• [ACTIVITY]
Within the entries below, the lines from the one with "decide +kernel" through the one with "acting freely on" are to be set down exactly, both ends kept.

===

/-! ## §3 (H2) ANALYTIC SPREAD: zero sine-moment defect on the window field of an analytic slice ⇒ unidirectional
vorticity of the whole slice -/

/-- the weak identity behind the moment: `⟪m(g, F) × w, c⟫ = ∫ g ⟪curl F × w, c⟫`, i.e.
`m(g, F) × w = ∫ g · (curl F × w)` for `F ∈ C¹`, `g ∈ C¹_c`. -/
theorem cross_vortMoment {F : EuclideanSpace ℝ (Fin 3) → EuclideanSpace ℝ (Fin 3)} (hF : ContDiff ℝ 1 F)
    {g : EuclideanSpace ℝ (Fin 3) → ℝ} (hg : ContDiff ℝ 1 g) (hgc : HasCompactSupport g) (w : EuclideanSpace ℝ (Fin 3)) :
    cross (vortMoment g F) w = ∫ x, g x • cross (curl F x) w := by
  have hFd : Differentiable ℝ F := hF.differentiable (by simp)
  have hcurl : Continuous (curl F) := by
    rw [curl_eq_curlCLM_comp]
    exact curlCLM.continuous.comp (hF.continuous_fderiv (by simp))
  have hgrad : Continuous (gradient g) := continuous_gradient_of_contDiff hg
  -- integrability of the two vector integrands (continuous, compactly supported)
  have hsupp1 : HasCompactSupport fun x => cross (F x) (gradient g x) := by
    refine hgc.mono' fun x hx => ?_
    contrapose! hx
    simp only [mem_support, not_not]
    rw [gradient_eq_zero_off hx, ← crossCLM_apply, map_zero]
  have hint1 : Integrable fun x => cross (F x) (gradient g x) :=
    (continuous_cross_comp hF.continuous hgrad).integrable_of_hasCompactSupport hsupp1
  have hsupp2 : HasCompactSupport fun x => g x • cross (curl F x) w := by
    refine hgc.mono' fun x hx => ?_
    contrapose! hx
    simp only [mem_support, not_not]
    rw [image_eq_zero_of_notMem_tsupport hx, zero_smul]
  have hint2 : Integrable fun x => g x • cross (curl F x) w :=
    (hg.continuous.smul (continuous_cross_comp hcurl continuous_const)).integrable_of_hasCompactSupport hsupp2
  refine ext_inner_right ℝ fun c => ?_
  calc ⟪cross (vortMoment g F) w, c⟫
      = ⟪vortMoment g F, cross w c⟫ := (inner_cross_right_eq_inner_cross_left _ _ _).symm
    _ = ∫ x, ⟪cross (F x) (gradient g x), cross w c⟫ := (integral_inner_right hint1 _).symm
    _ = ∫ x, g x * ⟪curl F x, cross w c⟫ :=
        (integral_mul_inner_eq_integral_inner_cross_gradient hFd EventuallyEq.rfl
          (hcurl.locallyIntegrable) hg hgc _).symm
    _ = ∫ x, ⟪g x • cross (curl F x) w, c⟫ := by
        refine integral_congr_ae (Eventually.of_forall fun x => ?_)
        simp only [real_inner_smul_left, inner_cross_right_eq_inner_cross_left]
    _ = ⟪∫ x, g x • cross (curl F x) w, c⟫ := integral_inner_right hint2 _

/-- every smooth weight compactly supported in `U` has a positive multiple in `𝒯(U)`. -/
theorem exists_smul_isTestWeight {U : Set (EuclideanSpace ℝ (Fin 3))} {g : EuclideanSpace ℝ (Fin 3) → ℝ}
    (hg : ContDiff ℝ ∞ g) (hgc : HasCompactSupport g) (hgU : tsupport g ⊆ U) :
    ∃ c : ℝ, 0 < c ∧ IsTestWeight U (fun x => c * g x) := by
  obtain ⟨C₀, hC₀⟩ := hg.continuous.bounded_above_of_compact_support hgc
  have hfc : Continuous (fderiv ℝ g) := hg.continuous_fderiv (by simp)
  obtain ⟨C₁, hC₁⟩ := hfc.bounded_above_of_compact_support (hgc.fderiv (𝕜 := ℝ))
  set c : ℝ := 1 / (|C₀| + |C₁| + 1) with hc
  have hden : 0 < |C₀| + |C₁| + 1 := by positivity
  have hcpos : 0 < c := by rw [hc]; positivity
  refine ⟨c, hcpos, contDiff_const.mul hg, hgc.mul_left, (tsupport_mul_subset_right).trans hgU, fun x => ⟨?_, ?_⟩⟩
  · rw [abs_mul, abs_of_pos hcpos, hc, div_mul_eq_mul_div, one_mul, div_le_one hden]
    have := hC₀ x
    rw [Real.norm_eq_abs] at this
    linarith [le_abs_self C₀, abs_nonneg C₁]
  · have hd : DifferentiableAt ℝ g x := (hg.differentiable (by simp)) x
    rw [fderiv_const_mul hd, norm_smul, Real.norm_eq_abs, abs_of_pos hcpos, hc, div_mul_eq_mul_div, one_mul,
      div_le_one hden]
    linarith [hC₁ x, le_abs_self C₁, abs_nonneg C₀]
import Summits.QuantumAdvantage.QuantumAdvantage.Theorems.WhiteBoxWalkWbwThesis

/-!
# SKELETON (final) — crux `WbwThesis` (stmt-QuantumAdvantage-2238), line `Sketch` (lead prover)

`WbwThesis` (X) ⟸ `FactoringAssumption`, fully landed EXCEPT the conjecture:

* six of the seven registered stubs are tree theorems — `stub_bridge` (Theorems/WhiteBoxWalkWbwThesisBridge.lean,
  p92048), `stub_canon` (…Canon.lean, p92545), `stub_fPQ_polyTime` (…FPQPolyTime.lean, p93174), `stub_extract`
  (…Extract.lean, p94068), `stub_assemble` (…Assemble.lean, p94871), `stub_weakOW` (…WeakOWDensity p95341,
  …WeakOWAdversary p95676, …WeakOW p95860);
* the composition is the tree theorem `wbwThesis_of_factoringAssumption : FactoringAssumption → WbwThesis`
  (Theorems/WhiteBoxWalkWbwThesis.lean, with `isOneWay_genPQ` and the unconditional clause (Q) `clauseQ_genPQ`);
* the ONLY `sorry` is `stub_factoring` — `FactoringAssumption` ITSELF (Theorems/FactoringAssumption.lean,
  `@[conjecture]`, Goldreich 2001 §2.2.4.1): conjecture-grade like X, never to be closed by a prover
  (a proof gives `WeakOWFExist`, hence `P ≠ NP`, inside the tree). Outcome of the line: `promote-stub`.

Objects: Theorems/WhiteBoxWalkDefs.lean (p86959). Choice and reshaping: Cruxes/WbwThesis/PICKED.md.
-/

noncomputable section

set_option linter.dupNamespace false -- D-0017: single-problem summit ⇒ `QuantumAdvantage.QuantumAdvantage` by design

namespace Summit.QuantumAdvantage.QuantumAdvantage.Theorems.WhiteBoxWalk

open Summit.QuantumAdvantage.QuantumAdvantage.Theses.WhiteBoxWalk (WbwThesis)
open Summit.QuantumAdvantage.QuantumAdvantage.Theorems (FactoringAssumption)

/-- STUB (THE CONJECTURE). The standard factoring assumption — conjecture-grade, registered as the
obligation `Theorems/FactoringAssumption.lean`; it is NOT expected to be closed (a proof would give
`P ≠ NP`): the line's deliverable is the tree theorem `wbwThesis_of_factoringAssumption`. -/
theorem stub_factoring : FactoringAssumption := by
  sorry

/-- The composition concluding the crux BY NAME, modulo the one remaining stub (the conjecture):
the tree's conditional theorem applied to it. -/
theorem WbwThesis_of : WbwThesis :=
  wbwThesis_of_factoringAssumption stub_factoring

end Summit.QuantumAdvantage.QuantumAdvantage.Theorems.WhiteBoxWalk

end
import Summits.HubbardSuperconductivity.HubbardSuperconductivity.Theorems.AnisotropyChordTransferFibre3FinXC2Eval
import Summits.HubbardSuperconductivity.HubbardSuperconductivity.Theorems.AnisotropyChordTransferFibre3FinXC2P21ef
import Summits.HubbardSuperconductivity.HubbardSuperconductivity.Theorems.AnisotropyChordTransferFibre3FinXC2P21eg

/-!
# Route `AnisotropyChord` / H0 rotor rung: FIN XBC2 combined (rows `N₁` + C) certificate at `L = 21` — cell facts, part `ef`

Kernel facts `xbcCellAny2 21 (49/50) 20 la lb (c, bn) = true` (evaluator `…FinXC2Eval` on `…FinXB2Eval`, point wedges rewritten to certified literal tables `…FinXC2P21*`) for 1 λ-cell(s)
(`…FinXC2Eval.xbcCheck2`; cell design: g5 `xbc_design.py` (≤ 2.5 % cells, b = bn/20 ≥ 1.04·b_cell), mirrors `xb_mirror.py`/`xc_mirror.py`); assembled in `…FinXC2TwentyOne`.
Prover seat `hubbard-h0-rotor-p3` g6; helper for piece A = stmt-HubbardSuperconductivity-23918 of rung 19089 (`--supports`, helper class).
WHAT THIS IS NOT: nothing here proves superconductivity in the Hubbard model (rotor TARGET as worded stays FALSE, g15 verdict); kernel facts for the FIN certificate of TWO hypotheses (rows `N₁`, C) of ONE conditional reduction.  Tree imports only; no sorry, no new axioms.
-/

set_option linter.dupNamespace false

namespace Summit.HubbardSuperconductivity.HubbardSuperconductivity.Theorems.AnisotropyChord.Transfer.Fibre3

namespace FinXB

set_option maxHeartbeats 4000000 in
/-- kernel fact: cell 150 at `L = 21` (certified, (c, bn) = ((1/2 : ℚ), 30)). [folklore] -/
theorem xbc2c21_150 : xbcCellAny2 21 (49/50 : ℚ) 20 4822312232645111 4880179979436853 ((1/2 : ℚ), (30 : ℕ)) = true := by
  unfold xbcCellAny2
  rw [twc21_135_eq, twc21_136_eq]
  decide +kernel

end FinXB

end Summit.HubbardSuperconductivity.HubbardSuperconductivity.Theorems.AnisotropyChord.Transfer.Fibre3
import Literature.NumberTheory.Automorphic.EichlerShimuraWeightTwoGammaSurjective
import Literature.NumberTheory.ModularForms.CongruenceSubgroupsNeat
import HarnessLib

/-!
# (ESᶜ-surj-Γ(M)) is a theorem: Eichler–Shimura surjectivity for `Γ(M)`, `M ≥ 3` (Shimura Thm. 8.4)

Topic `NumberTheory/Automorphic`; THEOREMS ONLY; two-line sequel of `EichlerShimuraWeightTwoGammaSurjective`
(`exists_cuspForm_rePeriod_eq`: Shimura Thm. 8.4 surjectivity at `n = 0` for every finite-index `Γ ≤ SL₂(ℤ)` acting freely on
`ℍ`, by the dimension count on the compact Riemann surface `X(Γ)` of `Literature/NumberTheory/ModularForms/ModularCurve*`), kept in
its own file for the import of `ModularForms/CongruenceSubgroupsNeat` (Minkowski: `Γ(M)`, `M ≥ 3`, is torsion-free).

* `isCancelSMul_Gamma` — `Γ(M)`, `M ≥ 3`, acts freely on `ℍ`;
* ★ `eichlerShimura_weightTwo_rePeriod_surjective_Gamma_holds` — the named fact (ESᶜ-surj-Γ(M))
  `eichlerShimura_weightTwo_rePeriod_surjective_Gamma` of `FuchsianEichlerShimuraWeightTwo.lean` (G. Shimura, *Introduction to the
  arithmetic theory of automorphic functions* (1971), Thm. 8.4 p. 234 at `n = 0`, `Ψ = 1`, `Γ = Γ(M)`) IS A THEOREM.

HONEST FRAMING. This discharges one print conjunct of the cite stub of crux `stmt-BirchSwinnertonDyer-24801` (with the tree's
reduction `EichlerShimuraCongruence.eichlerShimura_weightTwo_rePeriod_of_surjective_Gamma`, the whole of (ESᶜ)); nothing about NUM or
any curve is proved and BSD is proved for no curve.

## References

* G. Shimura, *Introduction to the arithmetic theory of automorphic functions* (1971), Thm. 8.4 p. 234. [ShimuraIATAF1971]
* F. Diamond, J. Shurman, *A first course in modular forms*, GTM 228 (2005), §2.3 Exercise 2.3.7. [DiamondShurman2005]
-/

noncomputable section

open scoped MatrixGroups
open Literature.NumberTheory.ModularForms

namespace Literature.NumberTheory.Automorphic

/-- **`Γ(M)`, `M ≥ 3`, acts freely on `ℍ`** (Minkowski: `Γ(M)` is torsion-free, tree `Gamma.eq_one_of_isOfFinOrder`).
[cite: DiamondShurman2005, §2.3 Exercise 2.3.7] -/
theorem isCancelSMul_Gamma {M : ℕ} (hM : 3 ≤ M) :
    haveI : NeZero M := ⟨by omega⟩
    IsCancelSMul (CongruenceSubgroup.Gamma M : Subgroup (GL (Fin 2) ℝ)) UpperHalfPlane := by
  haveI : NeZero M := ⟨by omega⟩
  exact isCancelSMul_of_forall_isOfFinOrder _ fun γ hγ hfo => Gamma.eq_one_of_isOfFinOrder hM hγ hfo

/-! ### The named fact (ESᶜ-surj-Γ(M)) is a theorem -/

/-- ★ **(ESᶜ-surj-Γ(M)) IS A THEOREM**: Shimura Thm. 8.4 surjectivity at `n = 0` for every principal congruence subgroup
`Γ(M)`, `M ≥ 3` — the named fact `eichlerShimura_weightTwo_rePeriod_surjective_Gamma` of `FuchsianEichlerShimuraWeightTwo.lean`
discharged on the compactified modular curve `X(M)`. [cite: ShimuraIATAF1971, Thm. 8.4 p. 234] -/
theorem eichlerShimura_weightTwo_rePeriod_surjective_Gamma_holds : eichlerShimura_weightTwo_rePeriod_surjective_Gamma := by
  intro M hM z₀ u hu hpar
  haveI : NeZero M := ⟨by omega⟩
  haveI := isCancelSMul_Gamma hM
  exact exists_cuspForm_rePeriod_eq (CongruenceSubgroup.Gamma M) z₀ u hu hpar

end Literature.NumberTheory.Automorphic

end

===

• [SOLUTION TO THIS PROBLEM]
  decide +kernel

end FinXB

end Summit.HubbardSuperconductivity.HubbardSuperconductivity.Theorems.AnisotropyChord.Transfer.Fibre3
import Literature.NumberTheory.Automorphic.EichlerShimuraWeightTwoGammaSurjective
import Literature.NumberTheory.ModularForms.CongruenceSubgroupsNeat
import HarnessLib

/-!
# (ESᶜ-surj-Γ(M)) is a theorem: Eichler–Shimura surjectivity for `Γ(M)`, `M ≥ 3` (Shimura Thm. 8.4)

Topic `NumberTheory/Automorphic`; THEOREMS ONLY; two-line sequel of `EichlerShimuraWeightTwoGammaSurjective`
(`exists_cuspForm_rePeriod_eq`: Shimura Thm. 8.4 surjectivity at `n = 0` for every finite-index `Γ ≤ SL₂(ℤ)` acting freely on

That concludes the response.